2. The present invention characterized by light weight, thinness and flexibility has a wide range of application on (large-sized) articles having large areas, such as electric blanks/carpets, to provide warmth to the user.
While this invention has been described by way of preferred embodiments, it is to be understood that this invention is not limited hereto, and that various changes and alterations can be made herein by those skilled in the art without departing from the spirit and scope of this invention as defined by the appended claims.

Claims

What is claimed is:

1. A heating apparatus for electric blankets/carpets, comprising:

a heating element;

an adhesive tape material integrally combined and wrapping the heating element;

a metal conductor connected to two opposing ends of each of the heating element and the adhesive tape material in a series-parallel manner; and

a lead connecting the metal conductor and a power source terminal;

wherein a space is defined between the adjacent heating elements.

2. The heating apparatus for electric blankets/carpets according to claim 1, wherein the metal conductor is wrapped with the adhesive tape material.

3. The heating apparatus for electric blankets/carpets according to claim 1, wherein the metal conductor is a copper metal.

4. The heating apparatus for electric blankets/carpets according to claim 1, wherein the adhesive tape material is a heat-resistant PET or PI.

5. The heating apparatus for electric blankets/carpets according to claim 1, wherein the adhesive tape material is a self-adhesive material integrally combined via its adhesion.

6. The heating apparatus for electric blankets/carpets according to claim 2, wherein the adhesive tape material is a heat-resistant PET or PI.

7. The heating apparatus for electric blankets/carpets according to claim 2, wherein the adhesive tape material is a self-adhesive material integrally combined via its adhesion.

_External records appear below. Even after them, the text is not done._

import Summits.QuantumFields.YangMills.Theorems.BalabanUVNodesC44IterMhConePr
import Summits.QuantumFields.YangMills.Theorems.BalabanUVNodesC44IterMhProp4Node00PrParam
import HarnessLib

/-!
# THE (ℓd) AND CONE DOORS OF THE FRAMED PROP. 4, PARAMETRIC IN THE FRAME CONSTANT — G-door 2 ✓`…Prop4ColumnsAtRecordPr` and the cone door ✓`…C44IterMhConePr`
# RE-PRESSED (`…_param`): `c𝔥 ∈ [0, 10¹⁰]` A BINDER, `C₂(c𝔥) = (6.4·10¹²·c𝔥 + 2.56·10¹⁶)·L·N` (file 1 of 2 of the downstream doors)

Cell `pub-ymgap` ∕ `ym-nodeO-ideate`, porter lineage `ymgap-nodeO-port-PTB-1` (gen 10); director-ym g24 №630 (2)(iii) (parametric re-press, commissioned; deprecate-and-add, new decl
names; the `≤ 1000` editions stay as the special case they are).  `--kind proof --supports stmt-QuantumFields-27238 --as helper`; count-neutral; NEW basename; nothing appended,
nothing re-declared; ONE topic (two of the four downstream doors of the Pr chain; the other two in ✓`…Prop4ConeDoorsPrParam`), each in its source file's namespace and `open` context.
[B11] = [Balaban1985Variational]; [B9] = [Balaban1985BackgroundPropagators]; [B7] = [Balaban1985Averaging].

WHAT IS PROVED (0 def, 0 sorry, axioms standard):
* `Prop4UniformAtRecord.prop4UniformPrAtRecord_node00_of_kernelLetters_param` (G-door 2: (ℓd)ᵖʳ from the kernel letters (KL-H)∕(KL-C)∕(KL-N));
* `C44IterMh.prop4UniformPrAtRecord_node00_of_coneLetterPr_param` (the cone door: (KL-C) from the on-cone entry letter `g₀` + (hmap)∕(hderiv)).
Statements VERBATIM from the sources but for `{c𝔥 : ℝ} (hc0 : 0 ≤ c𝔥) (hc : c𝔥 ≤ 10¹⁰)` in place of `(hc : c𝔥 ≤ 1000)` and `C₂ := (6.4·10¹²·c𝔥 + 2.56·10¹⁶)·L·N` in every `letI`;
proofs = the same glue with the `_param` suppliers (✓`prop4LetterCPrAtRecord_of_regular_param`, ✓`prop4UniformPrAtRecord_node00_of_HCol_pos_param`).

HONEST FRAMING.  Glue; (ℓa-H)ᵖʳ, (KL-H), (KL-C)∕`g₀`, (KL-N), (hdom)∕(hnear)∕(hmap)∕(hderiv) DISPLAYED (the frame debts are THEOREMS at the record's own datum, instantiated in the sequel);
constants crude; (R1)∕(R2) and [B7] Prop. 5 OPEN; K0ᴬ ⟨stmt-QuantumFields-27238⟩ NOT closed; NODE O 0∕1; COUNT 8∕28 · K 1∕4 UNMOVED; finite `𝕋⁴_{L^K}` at fixed ε — NOT continuum ∕
ℝ⁴ ∕ OS ∕ Clay; **the Yang–Mills mass gap (Clay) is NOT proved by any of this.**  No `sorry`, `instance`, `notation`, `set_option`; standard axioms.
-/

noncomputable section

open scoped Matrix Matrix.Norms.L2Operator InnerProductSpace ComplexConjugate Topology BigOperators

namespace Summit.QuantumFields.YangMills.Theorems.Prop4UniformAtRecord

section ColumnsDoor

open Literature.MathematicalPhysics.QuantumFieldTheory.Balaban1983to89
open T4Continuum BlockAveraging
open B9SectCLatticeCarrier (Bond)
open B11Eq103H1Complex (SiteL2K)
open B11Eq111FrakG (nabla115)
open B11Eq115Space (NegSup NegSize Space115 levWeight levWeight_pos)
open B11Eq90Transpose (kernel single115)
open B11Eq90V0primeCurrent (flat115)
open B11Prop6Scheme (Prop4Hyp)
open B11Eq118RegimeRadiiUniform (radius_pos)
open Node00
open Summit.QuantumFields.YangMills.Theorems.C44IterMh (prop4LetterCPrAtRecord_of_regular_param prop4UniformPrAtRecord_node00_of_HCol_pos_param)

variable (F : T4Family) (N : ℕ) [NeZero N] (K k : ℕ) (Ω : ℕ → Set (Site (F.P K) 0)) (U₀ : GaugeField (F.P K) 0 (SU N))
variable [Fact (0 < (F.L : ℝ))] [Fact (0 < (F.P K).eta k)] [Fact (0 < c0Rec F K k)] [Fact (∀ c, 0 < wBRec F K k c)]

8. A manufacturing method of a heating apparatus for electric blankets/carpets, comprising the steps of:

(a) using a heating element;

(b) causing an adhesive tape material to be integrally combined and to wrap the heating element therein;

(c) causing a metal conductor to connect to two opposing ends of each of the heating element and the adhesive tape material in a series-parallel manner; and

(d) causing a lead to connect the metal conductor and a power source terminal.

9. A heating system for electric blankets/carpets, comprising:

a heating apparatus of claim 1;

a controller electrically connected to the heating apparatus;

a relay electrically connected to the controller; and

a power source supplying power to the relay.

10. The heating system for electric blankets/carpets according to claim 9, wherein the relay is a pressure-resistant relay and has an isolation voltage of 3000 VAC.

11. The heating system for electric blankets/carpets according to claim 9, wherein the controller is a temperature controller.